Task brief>
Report every line below that carries the word "want".

-=-=-=-=-

/-
Copyright: cell `langlands-arthur-audit` (papers/Langlands/langlands-arthur-audit), unit `pub-arthur-down-g58`
(downstream tracer, gen 58; v2 – v4 appended by unit `pub-arthur-down-g59`, gen 59; v5 by unit `pub-arthur-down-g60`, gen 60; v6 by unit `pub-arthur-down-g61`, gen 61, filed unchanged by unit `pub-arthur-down-g62`, gen 62; v7 by unit `pub-arthur-down-g62`; v8 by unit `pub-arthur-down-g65`, gen 65).  Sixteenth file of the exact-support certificates of the downstream register (module M276 of the
cell's MODULE-MAP — CLAIMed in `lean/MODULE-MAP3.md` 2026-08-25).  `DownstreamSupport15.lean` (module M274, sections 121–130: the supports of tranches 118–127, `Downstream35.lean` /
`Downstream36.lean`) CLOSED at the gate's 200,000-byte bound; this file continues the store-thaw backlog APPEND-ONLY in the same conventions and the same namespace
`…Arthur2013.Downstream.Support`, importing `…DownstreamSupport14` (through it every earlier support file — none of `DownstreamSupport15`'s own sections 121–130 is
used here: the canonical readings `canon`, `canon₂`, …, `canon₁₁₇`, the tops `νtop` / `μtop` / `κtop`, `bookInputs_top` / `mokInputs_top` / `kmswInputs_top`, `not_B_cm` /
`not_M_cm`, `κnoMok` / `κnoMok_facts`, `scope_of_onlyFull`, section 54's `baLine_open_leaves` / `baLine_weighted_leaves`, section 48's `moeglinUnitaryDS_cm_holds` / `_fails`,
section 103's `canon₁₀₀` / `hundredth_holds_top` / `c100_book_cm` / `c100_unitary_independent`, the `…_holds_top` theorems of the premise tranches), `…Downstream37` (module
M266, tranches 128–131) and, from v2, `…Downstream38` (module M269, tranches 132–137).
v1 (p391769) = sections 131–134: the supports of the hundred-and-twenty-eighth … hundred-and-thirty-first tranches (`Downstream37.lean` v1 – v4, unit `pub-arthur-down-g56`: THE
SECOND-HAND RESIDUE TYPED and THE FIELD-COVERAGE AUDIT — C174's Proposition 4.7, Jantzen 2018, Matić 2017a / 2017b with the two supply edges for (BA) (section 131, with the two
tranche-51 readings `canon₅₁qs0` / `canon₅₁gl` that the premise-free « QSp » supply edge requires); C76 Kumar – Kumari – Weiss and C103 Horinaga – Ma (section 132); Tam 2023,
C288 Katsurada – Takeda, C300 Clare – Hunt (section 133); Tam 2025, C117 Helm – Tian – Xiao, C130 Kakuhama (section 134)).
v2 (this version) = v1 unchanged + sections 135–139: the supports of the hundred-and-thirty-second … hundred-and-thirty-seventh tranches (`Downstream38.lean` v1 – v8; units
`pub-arthur-down-g57` / `pub-arthur-down-g58`: THE FIELD-COVERAGE AUDIT's DESK LIST and THE 2026-08-25 MAILING — C126 ≡ C209 Enns – Lee by the version of record, C139
Ginzburg – Soudry, C131 Jiang – Zhang 2014 (section 135); C78 Bergström – Dummigan – Mégarbané and C149 Bergström – Dummigan – Farmer – Koutsoliotas (section 136); C142
Cai – Fan arXiv v1 / v2 and C152 Matringe (section 137, tranches 134 and 136 together); B16 Cunningham – Fiori – Moussaoui – Mracek – Xu (section 138); C251 Dang arXiv v2's
premise-free Theorem 5.2 beside the same row's tranche-100 Theorem 2.4 (section 139)).  Sections 135–138 were written and compiled by unit `pub-arthur-down-g58`
(`HOME/pub-arthur-down-g58/tree/DownstreamSupport16.v2pre.staged.lean`) while the hub's olean store still served `Downstream38` v6; they are filed unchanged but for
their « v2 of this file » labels now that the store serves v8.
v3 (unit `pub-arthur-down-g59`) = ERRATUM, docstring wording only — no declaration, statement or proof changed: the referee's D-REF-g230-3 (section 132's `c129_book_cm`
quoted « by Arthur's classification »; Kumar – Kumari – Weiss print « the existence of this lift follows from Arthur’s classification [Art13,GT19,AGI+24] », arXiv v2 p0002:L24-25,
as `Downstream37.lean` tranche 129 quotes it — « by Arthur » occurs nowhere in that text; `HOME/pub-arthur-ref-g230/R234.md`).
v4 (unit `pub-arthur-down-g59`) = section 140 APPENDED: the supports of the hundred-and-thirty-eighth tranche (`Downstream39.lean` v1, module M280, this unit: row C73
A. Graham, Algebra & Number Theory 18:6 (2024), typed from the version of record — `GrahamSMO` / `GrahamFamily` / `GrahamThmB` = Mok ∧ KMSW's proved scope, through row C13
and row A6's case U nothing further, NO book leaf; row C306 W. T. Gan – A. Raghuram, Tata Inst. Fundam. Res. Stud. Math. 22 (2013) — `GanRaghuramSigma` / `GanRaghuramGeneric`
= the book ∧ Mok, NO KMSW leaf); adds `import …Downstream39`; v1 – v3 declarations unchanged.
v5 (unit `pub-arthur-down-g60`) = sections 141 and 142 APPENDED: the supports of the hundred-and-thirty-ninth tranche (`Downstream39.lean` v2: row C73's Corollary C,
`GrahamCorC` ⇐ `GrahamThmB` once its further printed input [Chen and Gan 2021] = arXiv:2108.04064 was read — Mok ∧ KMSW's proved scope, NO book leaf, the same support as
Theorem B) and of the hundred-and-fortieth (`Downstream39.lean` v3: row C307 N. Grbac 2012, `GrbacFrankeSiegel` = the book's 24 leaves; row C308 A. Saha 2015, `SahaProp419` = its
node `SahaStrongLift` only); plus an ERRATUM of wording in section 140's heading and docstrings — row C306's statements carry their PRINTED numbers (Gan – Raghuram arXiv v2:
Theorem 9.5 / Corollary 9.6 / Theorem 10.1 / Remark 9.1) where v4 repeated the held corpus TeX's sequential « Theorem 26 » / « Corollary 27 » / « Theorem 28 » / « Remark 22 »
(cell `DIVERGENCE3.md` D-DN-g60-5); no declaration, statement or proof changed; no new import; v1 – v4 declarations unchanged.
v6 (unit `pub-arthur-down-g61`) = sections 143 and 144 APPENDED: the supports of the hundred-and-forty-first tranche (`Downstream39.lean` v6: row C312 NEW, A. Zenteno, Math. Res.
Lett. 26 (2019) — `ZentenoRAESDC` / `ZentenoCompatible` / `ZentenoOrthGalois` = the book's 24 leaves, row C171's support, the two siblings certified to fail together in every book
countermodel through section 67's `canon₆₄`) and of the hundred-and-forty-second (`Downstream39.lean` v7: row C313 NEW, A. Zenteno, J. Number Theory 206 (2020) — `ZentenoLuebeckGalois`
= the book's 24 leaves through C312's Corollary 7.4, second order; `ZentenoLuebeckImages` = ∅, premise-free) and of the hundred-and-forty-third (`Downstream39.lean` v8: row
B127 NEW, M. Hanzer, J. Lie Theory 28 (2018) 71–78, a class-B82 member read first-hand — `HanzerGenericSupp` = the book's 24 leaves ∧ B75's node, over section 48's `canon₄₅` /
`canon₄₅noR` and section 54's `canon₅₁`, for any readings of tranches 45 / 51; section 145); no new import; v1 – v5 declarations unchanged.
v7 (unit `pub-arthur-down-g62`) = section 146 APPENDED: the supports of the hundred-and-forty-fourth tranche (the NEW `Downstream40.lean` v1 = p402629, module M293: row C170, M. Furusawa – K. Martin,
J. Number Theory 146 (2015) 150–170 — `FMGJThm4` / `FMGJThm7` / `FMGJThm8` = ∅ (premise-free); `LocalGPSO5SO2` = `FMGJCor5` = the free node `GPStandardHyps`, no book leaf;
`FMSimpleRTF` = `FMGJCor6` = the node ∧ the SIX book leaves under `StabTw` (section 21's `LeafSupport.Leaf.stabTwB`, two-sided, leaf for leaf row B94's Hypothesis 3.2 (a) support —
`c144_cor6_iff_B94hyp`), holding on all seven 2024–2026 preprint leaves, failing on the two unwritten weighted lemmas; nothing of Mok / KMSW); ONE NEW IMPORT
(`…Downstream40`, the register's new head); v1 – v6 declarations unchanged.
v8 (unit `pub-arthur-down-g65`) = sections 147 and 148 APPENDED: the supports of the hundred-and-forty-fifth tranche (`Downstream40.lean` v2 = p430946: row C315 NEW, B. Liu – B. Xu, Amer. J.
Math. 145 (2023) 807–859, the standing want acq-10080 read in the authors' accepted version — `LiuXuProp43` / `LiuXuThm13` / `LiuXuThm14` / `LiuXuThm62` / `LiuXuProp66` = the book's 24
leaves, `LiuXuThm15` = the 24 leaves ∧ the node `FJPeriodLvalue`; beside row C56's reading of section 68 (`canon₆₅` / `canon₆₅noCh9`): C315 holds where C56 fails for want of Chapter 9
or of a Mok leaf) and of the hundred-and-forty-sixth (same filing: rows C316 / C317 NEW, H. Xue, J. reine angew. Math. 756 (2019) / Duke Math. J. 168 (2019), author versions —
`XueWeakBC` = `XueGGParch` = Mok's 29 leaves ∧ all thirteen KMSW leaves, both sequels included (= row C181's support, section 19 of `DownstreamSupport2.lean`: `c146_c181_same_support`);
`XueProp410` = `XueAGGP52` = Mok ∧ KMSW's proved scope; `XueAGGP53` = ∅); no new import; v1 – v7 declarations unchanged.

WHAT IS CERTIFIED (supports as typed; « book » = all 24 leaves of the book's DAG, the seven 2024–2026 preprint leaves and the two unwritten weighted lemmas included; « Mok » = all
29 leaves of the memoir's DAG; « scope » = KMSW's eleven proved-scope leaves, not `AubertSS` / `KMS_A` / `KMS_B`): 128 `HanzerProp47` / `MaticSPduals` / `MaticLQduals` = book,
`JantzenHalfIntDuality` = book by the characteristic-0 route « QS0 » and ∅ by the positive-characteristic route « QSp » ⇐ E51 Gan – Lomelí; 129 C76's three statements = book,
C103's two = book ∧ the node `HMlocalAJ`; 130 `TamEpipelagicLift` = book ∧ Mok ∧ scope, `KTspinLift` / `KTharder` = book ∧ Mok, `CHarthurGSp4` / `CHrigidity` = book; 131
`TamCount` = book ∧ B75's node, `TamTASpackets` = book ∧ Mok ∧ scope ∧ B75's node, `HTXtate` = its node, `KakNonarch` = its two nodes; (v2) 132 C126's four statements and
`GSmultiplicities` = book, `GSexactJ` = book ∧ Theorem 3.4, `JZtransferL` = book ∧ Mok; 133 `BDMexamples` / `BDFKexamples` = book; 134 / 136 `CFrelSC` = `CFv2part3` =
`CFrelSCv2` = Mok ∧ scope, `MatLCTclassical` = node ∧ book ∧ Mok; 135 `CFMMXvoganLLC` = book ∧ the Chapter-9 leaf, `CFMMXpurePackets` / `CFMMXexamples` = that ∧ B75's
node; 137 `DangTypeVa` = ∅ (no leaf of any of the three DAGs), beside `DangRB` = book (section 103); (v4) 138 `GrahamSMO` = `GrahamFamily` = `GrahamThmB` =
Mok ∧ scope, no book leaf; `GanRaghuramSigma` = `GanRaghuramGeneric` = book ∧ Mok, no KMSW leaf; (v5) 139 `GrahamCorC` = Mok ∧ scope, no book leaf; 140 `GrbacFrankeSiegel` =
book, `SahaProp419` = its node; (v6) 143 `ZentenoRAESDC` = `ZentenoCompatible` = `ZentenoOrthGalois` = book (all 24 leaves; C171's support, section 67 of `DownstreamSupport7.lean`);
144 `ZentenoLuebeckGalois` = book through C312's Corollary 7.4, `ZentenoLuebeckImages` = ∅ (premise-free); 145 `HanzerGenericSupp` = book ∧ B75's node. (v7) 146 `FMGJThm4` = `FMGJThm7` =
`FMGJThm8` = ∅, `LocalGPSO5SO2` = `FMGJCor5` = the node `GPStandardHyps`, `FMSimpleRTF` = `FMGJCor6` = that node ∧ {FL, W4_Thm38, TwistedTF, MW_Stab, WFL_general, WFL_nonstandard} (= B94's
Hypothesis 3.2 (a) support), no Mok / KMSW leaf. (v8) 147 `LiuXuProp43` = `LiuXuThm13` = `LiuXuThm14` = `LiuXuThm62` = `LiuXuProp66` = book, `LiuXuThm15` = book ∧ its node, no Mok /
KMSW leaf, no Chapter-9 node; 148 `XueWeakBC` = `XueGGParch` = Mok ∧ every KMSW leaf incl. both sequels, `XueProp410` = `XueAGGP52` = Mok ∧ scope, `XueAGGP53` = ∅, no book leaf.
No census row, grade or premise is changed by this file; no new named fact is introduced (canonical readings are `abbrev`s, every statement is a proved `theorem`).
-/
import HarnessLib
import Literature.NumberTheory.Automorphic.Arthur2013.DownstreamSupport14
import Literature.NumberTheory.Automorphic.Arthur2013.Downstream37
import Literature.NumberTheory.Automorphic.Arthur2013.Downstream38
import Literature.NumberTheory.Automorphic.Arthur2013.Downstream39
import Literature.NumberTheory.Automorphic.Arthur2013.Downstream40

-=-=-=-=-

Answer below>
Math. 145 (2023) 807–859, the standing want acq-10080 read in the authors' accepted version — `LiuXuProp43` / `LiuXuThm13` / `LiuXuThm14` / `LiuXuThm62` / `LiuXuProp66` = the book's 24
leaves, `LiuXuThm15` = the 24 leaves ∧ the node `FJPeriodLvalue`; beside row C56's reading of section 68 (`canon₆₅` / `canon₆₅noCh9`): C315 holds where C56 fails for want of Chapter 9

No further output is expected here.